Monday, February 20, 2012

EARTH ~








I love most libraries. In fact, as I was strolling through the deep forest racks and stacks of paper and books in one recently, on the third floor, with its eight foot tall windows, I told myself I would indeed go into a civil war with any force attempting to shut down such beautiful buildings, free to the public. An almost old time tradition, that some crazies call in a wicked way "socialism". Since when is a social good a social bad? And this library decked out for its three floors, with an almost unbelievable nest for a full floor all its own for children, with tucked away sanctuaries and hideouts and pillow soft resting spots. Plus a built in the wall lit watered aquarium and the piranha family very friendly jumbo size fish I have always gone to have a look at ever since I took Carson to go look at it when he was first walking. On this visit the other day we found out the fish and Carson are now exactly the same age. A quarter century old.


If I have a complaint about some libraries, it's how they wallpaper their books with labels and I.D. and stamps and over-kill. This already slim first book of poems by Lucas Farrell — I say his name since you can't quite tell looking at the book — is a case in point. The Many Woods of Grief is the title. I honor the library for having the book on hand, for us to find it, for them to keep it in stock (this library has books dating back a century in circulation, never mind what they harbor in special collections), but I wish they would honor the book designers and the overall look of a book. You can judge a book by its cover.

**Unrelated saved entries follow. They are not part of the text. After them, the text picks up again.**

import Summits.BirchSwinnertonDyer.BirchSwinnertonDyer.Theorems.PrintCFramBottomClassIndexLawFiveLeSelmerCountCaseS
import Summits.BirchSwinnertonDyer.BirchSwinnertonDyer.Theorems.PrintCFramBottomClassIndexLawFiveLeSelmerCountClassSidePRank
import Summits.BirchSwinnertonDyer.BirchSwinnertonDyer.Theorems.PrintCFramBottomClassIndexLawFiveLeLevelDictionaryBetaAvatar
import HarnessLib

/-!
# Route `PrintCFram`, crux C2 `BottomClassIndexLawFiveLe` (stmt-BirchSwinnertonDyer-20372), line
# `eisenstein-resource-bdp-line` (registry v19, stub B1 `stub_bsdp_of_classFactor`): **THE SELMER COUNT ON THE CLASS, CASE S, p-RANK
# FORM, MAZUR–WILES-FREE** — «CASE S ∧ every abelian realisation of `ψ` has a CYCLIC class-group component ⟹ `#Sel_p(W/ℚ) ≤ p²`»,
# hence (parity split) `Ш(W)[p] = 0` and `BSD_p(W) ⟺ p ∤ #Ш_an(W)` there — for EVERY value of `v_p(B_{1,ψ⁻¹})`
# (cell `bsd-print-cfram`, width seat `bsd-line-cfram-p1-w4` g10; helper `--supports` 20372; 0 defs, 0 facts, 0 sorry;
# the `BSD_p` corollaries are CONDITIONAL on Cassels–Tate (`hCT`) and GZK, as in w2 g9's file)

HONEST FRAMING. Nothing about BSD is proved unconditionally here and no stub is closed; B1 is NOT proved. This is the `p`-RANK form
of w2 g9's `SelmerCount.natCard_selmerGroup_le_sq_of_caseS` (p676290; seat w7 g3's successor item (ii), HOME/HANDOFF §line-cfram-p1-w7 g3
addendum): the two hypotheses «`‖B_{1,ψ⁻¹}‖_p = p⁻¹`» and Mazur–Wiles Thm 2 (`hMW`) are REPLACED by ONE class-group hypothesis with NO
`L`-value in it —

  `hrank N`: for every number field `L` ABELIAN over `ℚ` with `p ∤ [L:ℚ]` and every `χ : Gal(L/ℚ) →* ℤ_pˣ` realising `ψ`
  (`χ(τ̄) = ψ(χ_f τ)` in `ℚ_p` for all `τ ∈ Γ_ℚ`), the `p`-torsion of `e_χ(ℤ_p ⊗ Cl(𝓞 L))` has at most `N` elements

— and the conclusion is `#Sel_p(W/ℚ) ≤ N²`. With `N = p` («the `ψ`-components are CYCLIC», `p`-rank `≤ 1`) the parity-split corollaries
of w2 g8 / w3 g8 apply verbatim. Under Mazur–Wiles, `‖B_{1,ψ⁻¹}‖_p = p^{−v}` gives `hrank (p^v)` (`chiTorsion_le_pow_of_mazurWiles`), so
`v = 1` recovers p676290; but `hrank p` also holds whenever the `ψ`-part of the class group is cyclic of ANY order `p^v` — those B1
members (CASE S, `v ≥ 2`, cyclic) were «first-order-undecided» in the seat notes w2g9 §3 / w7g3 §2 and are now in the small-Selmer
branch: `Ш(W)[p] = 0` and `BSD_p(W) ⟺ p ∤ #Ш_an(W)` (⟺ Heegner `p`-primitivity, w3 g8/g9).
Pieces: `exists_rationalLineData_of_hss` (w6 g3), `LevelDictionaryBeta.apply_modNCyclotomicCharacter_eq_teich_sub/_quot` (w5 g3),
w2 g9's `natCard_selmerGroup_le_of_transverse/_aligned`, this seat's MW-free class side (`SelmerCountClassSide.…_of_chiTorsion_le`).

* **`natCard_selmerGroup_le_sq_of_caseS_of_chiTorsion_le`** — class member, odd datum `(f,ψ,ω)` + `hss`, `hrank N`, CASE S ⊢ `#Sel_p(W/ℚ) ≤ N²`.
* `chiTorsion_le_pow_of_mazurWiles` — `hMW`, `ψ` odd, `‖B_{1,ψ⁻¹}‖_p = p^{−v}` ⊢ `hrank (p^v)` (the dictionary back to p676290).
* `sha_noPTorsion_of_caseS_of_chiTorsion_le`, `bsdp_iff_shaAnUnit_of_caseS_of_chiTorsion_le`, `bsdp_of_caseS_of_chiTorsion_le_of_shaAnUnit`,
  `bsdp_of_sha_ne_zero_of_caseS_of_chiTorsion_le` — the parity-split corollaries at `N = p` (mod `hCT`, `hGZK`, `r_an = 1`).

THEOREMS ONLY; no definition, no named fact, no `sorry`. BSD is not proved by any of this; no summit statement is proved by this seat.
References: [SilvermanAEC2009] X.§4; [Washington1997] §6.3, §10.2; [Cassels1962ArithmeticIV]; [GreenbergLNM1716] §3; [MazurWiles1984] Thm. 2; notes w2g9, w7g3.
-/

set_option autoImplicit false
-- `…BirchSwinnertonDyer.BirchSwinnertonDyer.Theorems…` is the problem's mandated namespace (D-0017).
set_option linter.dupNamespace false
import Mathlib.Algebra.QuadraticAlgebra.Basic
import Mathlib.NumberTheory.NumberField.Basic
import Mathlib.NumberTheory.Cyclotomic.Basic
import Mathlib.FieldTheory.IsAlgClosed.AlgebraicClosure
import Mathlib.RingTheory.RootsOfUnity.PrimitiveRoots
import HarnessLib

/-!
# The Eisenstein field `ℚ(ζ₃) = ℚ(√−3)` as a quadratic algebra

Topic `NumberTheory/NumberFields`. A concrete model of the third cyclotomic field for the
`√−3`-descent on the cubic twists `y² = x³ + (2^a 5^b)²`
(`Literature/Barriers/BirchSwinnertonDyer/RankNotSumOfLocalInvariantsCubicTwists.lean`):

* `K3 = ℚ[ω]/(ω² + ω + 1)`, Mathlib's `QuadraticAlgebra ℚ (-1) (-1)` (`ω² = -1 + (-1)ω`), a field
  (`ω² + ω + 1` has no rational root) and a number field of degree `2`; elements are `⟨a, b⟩ = a + bζ`
  with `ζ = ω`, so that COORDINATES are available for explicit local computations;
* `K3.zeta = ζ` is a primitive cube root of unity (`isPrimitiveRoot_zeta`), `K3.theta = 2ζ + 1 = √−3`
  (`theta_sq`), `K3.lam = 1 − ζ` (`lam_sq : λ² = −3ζ`), and `K3` is the third cyclotomic field
  (`instance : IsCyclotomicExtension {3} ℚ K3`), so that Mathlib's arithmetic of `ℚ(ζ₃)` (class
  number one `IsCyclotomicExtension.Rat.three_pid`, units `±ζ^k`) applies to `𝓞 K3`;
* the conjugation `K3.conj` (`ζ ↦ ζ² = ζ̄`, Mathlib's star structure) and an extension `K3.conjBar`
  to an automorphism of the algebraic closure with `conjBar θ̄ = −θ̄` (`IsAlgClosure.equivOfEquiv`),
  the input `σ` of `Literature.NumberTheory.EllipticCurves.SqrtThree.sqrtThree_comp_self`.

All [folklore].

## References

* K. Ireland, M. Rosen, *A Classical Introduction to Modern Number Theory*, 2nd ed., GTM 84
  (1990), Ch. 9 §1 (the ring `ℤ[ω]`, `λ = 1 − ω`, `3 = −ω²λ²`). [IrelandRosen1990]
-/

noncomputable section

open QuadraticAlgebra

namespace Literature.NumberTheory.NumberFields

/-- **The Eisenstein field `ℚ(ζ₃)`** as the quadratic algebra `ℚ[ω]/(ω² + ω + 1)`:
elements `⟨a, b⟩ = a + b ζ`. [folklore] -/
abbrev K3 : Type := QuadraticAlgebra ℚ (-1) (-1)

namespace K3

/-- `ω² + ω + 1 = 0` has no rational solution, so `K3` is a field. [folklore] -/
instance instFact : Fact (∀ r : ℚ, r ^ 2 ≠ (-1 : ℚ) + (-1) * r) :=
  ⟨fun r h ↦ by nlinarith [sq_nonneg (2 * r + 1)]⟩

/-- Coordinates of a rational number. [folklore] -/
@[simp] theorem ratCast_re (q : ℚ) : (q : K3).re = q := rfl
/-- Coordinates of a rational number. [folklore] -/
@[simp] theorem ratCast_im (q : ℚ) : (q : K3).im = 0 := rfl

/-- `K3` is a number field (degree `2`). [folklore] -/
instance instNumberField : NumberField K3 := NumberField.mk

/-- `[K3 : ℚ] = 2`. [folklore] -/
theorem finrank_eq : Module.finrank ℚ K3 = 2 := finrank_eq_two _ _

/-- The cube root of unity `ζ = ω = ⟨0, 1⟩`. [folklore] -/
def zeta : K3 := ω

/-- `ζ = ⟨0, 1⟩`. [folklore] -/
theorem zeta_eq : zeta = ⟨0, 1⟩ := rfl
/-- Coordinates of `ζ`. [folklore] -/
@[simp] theorem zeta_re : zeta.re = 0 := rfl
/-- Coordinates of `ζ`. [folklore] -/
@[simp] theorem zeta_im : zeta.im = 1 := rfl

/-- Every element is `a + b ζ`. [folklore] -/
theorem eq_re_add_im_zeta (x : K3) : x = (x.re : K3) + (x.im : K3) * zeta := by
  ext <;> simp [zeta]

/-- `⟨a, b⟩ = a + bζ`. [folklore] -/
theorem mk_eq (a b : ℚ) : (⟨a, b⟩ : K3) = (a : K3) + (b : K3) * zeta := by
  ext <;> simp [zeta]

/-- `ζ² = −1 − ζ`. [folklore] -/
theorem zeta_sq : zeta ^ 2 = -1 - zeta := by
  ext <;> simp [zeta, sq]

/-- `ζ³ = 1`. [folklore] -/
theorem zeta_pow_three : zeta ^ 3 = 1 := by
  calc zeta ^ 3 = zeta * zeta ^ 2 := by ring
    _ = 1 := by rw [zeta_sq]; ext <;> simp [zeta]

/-- `ζ ≠ 1`. [folklore] -/
theorem zeta_ne_one : zeta ≠ 1 := fun h ↦ by
  have := congrArg QuadraticAlgebra.im h
  simp [zeta] at this

/-- **`ζ` is a primitive cube root of unity.** [folklore] -/
theorem isPrimitiveRoot_zeta : IsPrimitiveRoot zeta 3 := by
  refine IsPrimitiveRoot.mk_of_lt zeta (by norm_num) zeta_pow_three fun i hi0 hi3 hi ↦ ?_
  interval_cases i
  · rw [pow_one] at hi; exact zeta_ne_one hi
  · have h : zeta ^ 3 = zeta := by rw [pow_succ, hi, one_mul]
    rw [zeta_pow_three] at h
    exact zeta_ne_one h.symm

/-- **`K3` is the third cyclotomic field over `ℚ`.** [folklore] -/
instance instIsCyclotomicExtension : IsCyclotomicExtension {3} ℚ K3 := by
  rw [IsCyclotomicExtension.iff_singleton]
  refine ⟨⟨zeta, isPrimitiveRoot_zeta⟩, fun x ↦ ?_⟩
  rw [eq_re_add_im_zeta x]
  refine Subalgebra.add_mem _ (Subalgebra.algebraMap_mem _ x.re) (Subalgebra.mul_mem _
    (Subalgebra.algebraMap_mem _ x.im) (Algebra.subset_adjoin ?_))
  exact zeta_pow_three

/-- `θ = 2ζ + 1 = √−3`. [folklore] -/
def theta : K3 := 2 * zeta + 1

/-- Coordinates of `θ`. [folklore] -/
@[simp] theorem theta_re : theta.re = 1 := by simp [theta, zeta]
/-- Coordinates of `θ`. [folklore] -/
@[simp] theorem theta_im : theta.im = 2 := by simp [theta, zeta]

/-- **`θ² = −3`.** [folklore] -/
theorem theta_sq : theta ^ 2 = -3 := by
  rw [theta, add_sq, mul_pow, zeta_sq]; ring

/-- `λ = 1 − ζ`, the prime above `3`. [folklore] -/
def lam : K3 := 1 - zeta

/-- Coordinates of `λ`. [folklore] -/
@[simp] theorem lam_re : lam.re = 1 := by simp [lam, zeta]
/-- Coordinates of `λ`. [folklore] -/
@[simp] theorem lam_im : lam.im = -1 := by simp [lam, zeta]

/-- `λ² = −3ζ` (so `(3) = (λ)²`). [cite: IrelandRosen1990, Ch. 9 §1] -/
theorem lam_sq : lam ^ 2 = -3 * zeta := by
  rw [lam, sub_sq, zeta_sq]; ring

/-- `3 = −ζ² λ²`. [cite: IrelandRosen1990, Ch. 9 §1] -/
theorem three_eq : (3 : K3) = -(zeta ^ 2 * lam ^ 2) := by
  rw [lam_sq, show zeta ^ 2 * (-3 * zeta) = -3 * zeta ^ 3 by ring, zeta_pow_three]; ring

/-! ### The conjugation `ζ ↦ ζ²` and its extension to the algebraic closure -/

/-- **The conjugation** of `K3` (`ζ ↦ ζ̄ = ζ² = −1 − ζ`; Mathlib's star structure on a quadratic
algebra, `star ⟨a, b⟩ = ⟨a − b, −b⟩`). [folklore] -/
def conj : K3 ≃+* K3 := starRingAut

/-- `conj x = star x`. [folklore] -/
theorem conj_apply (x : K3) : conj x = star x := rfl

/-- `conj θ = −θ`. [folklore] -/
theorem conj_theta : conj theta = -theta := by
  rw [conj_apply]; ext <;> simp [theta, zeta]; norm_num

/-- `conj` fixes the rationals. [folklore] -/
theorem conj_ratCast (q : ℚ) : conj (q : K3) = q := by
  rw [conj_apply]; ext <;> simp

/-- **An automorphism of `K̄3` extending the conjugation** (`IsAlgClosure.equivOfEquiv`).
[folklore] -/
def conjBar : AlgebraicClosure K3 ≃+* AlgebraicClosure K3 :=
  IsAlgClosure.equivOfEquiv (AlgebraicClosure K3) (AlgebraicClosure K3) conj

/-- `conjBar` restricts to `conj`. [folklore] -/
theorem conjBar_algebraMap (x : K3) :
    conjBar (algebraMap K3 _ x) = algebraMap K3 _ (conj x) :=
  IsAlgClosure.equivOfEquiv_algebraMap _ _ conj x

/-- `conjBar θ̄ = −θ̄`. [folklore] -/
theorem conjBar_theta : conjBar (algebraMap K3 _ theta) = -algebraMap K3 _ theta := by
  rw [conjBar_algebraMap, conj_theta, map_neg]

/-- `conjBar` fixes the rationals of `K3`. [folklore] -/
theorem conjBar_ratCast (q : ℚ) : conjBar (algebraMap K3 _ (q : K3)) = algebraMap K3 _ (q : K3) := by
  rw [conjBar_algebraMap, conj_ratCast]

end K3

end Literature.NumberTheory.NumberFields

end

Now, to read a poem or two by Lucas.




BIOGRAPHY OF CREEK


And since I love you
I seek woodpiles,
an ax, blessings from mothers
with chapped hands like steeples.
I am undesirable, like,
I want to hurt you.
There is a chair on which you sit, rain bucket.
And I bathe you.
A wallpaper of famous faces,
hindquarters, domestic surprises.
I garnish all your limbs with arugula
and pink mellifluous oysters.
I offer apophasis, then cripple the table
of show-me-your-cards
you-cheating-sonuvabitch.
And since you love me too,
the ice cubes won't unloose my eyes
for what's-her-face.
Spiders won't limp down my spine
hip-checking the railings of dream piers.
Endearments like scissored rain,
the timberline won't swell.
As if I love because I was born with mouth ajar.
As if a jar in Tennessee.



ROCK CREEK, PRE-DAWN


Natural history is the gentleness with which she placed
her arms through her shirt-sleeves. The faces
on the refrigerator newly dusted,
the lettuce wilted, wet timberline and brow. Mistrusted
fluids of the plastic sack. In this present, I fight
it precisely, twist and tear filled pockets. I am, unlike
my predecessor, entirely anxious when I awake to twilight,
an afternoon nap, feet beyond the edge of the sheet.
Autumn is upon me once again, and I sweep
the walls of nymphal skins,
of stonefly youths, small recognitions.
It was the gentleness with which she teethed,
broke free. Naturally, historically,
my dreams of late issue domestic truths
that gnaw my wrists to transformative raw.
I can awake to these soft hours of truce
no more. Misgivings and bruises.
I conjure the sound of the creek though I must
undress in the silence of recurring light.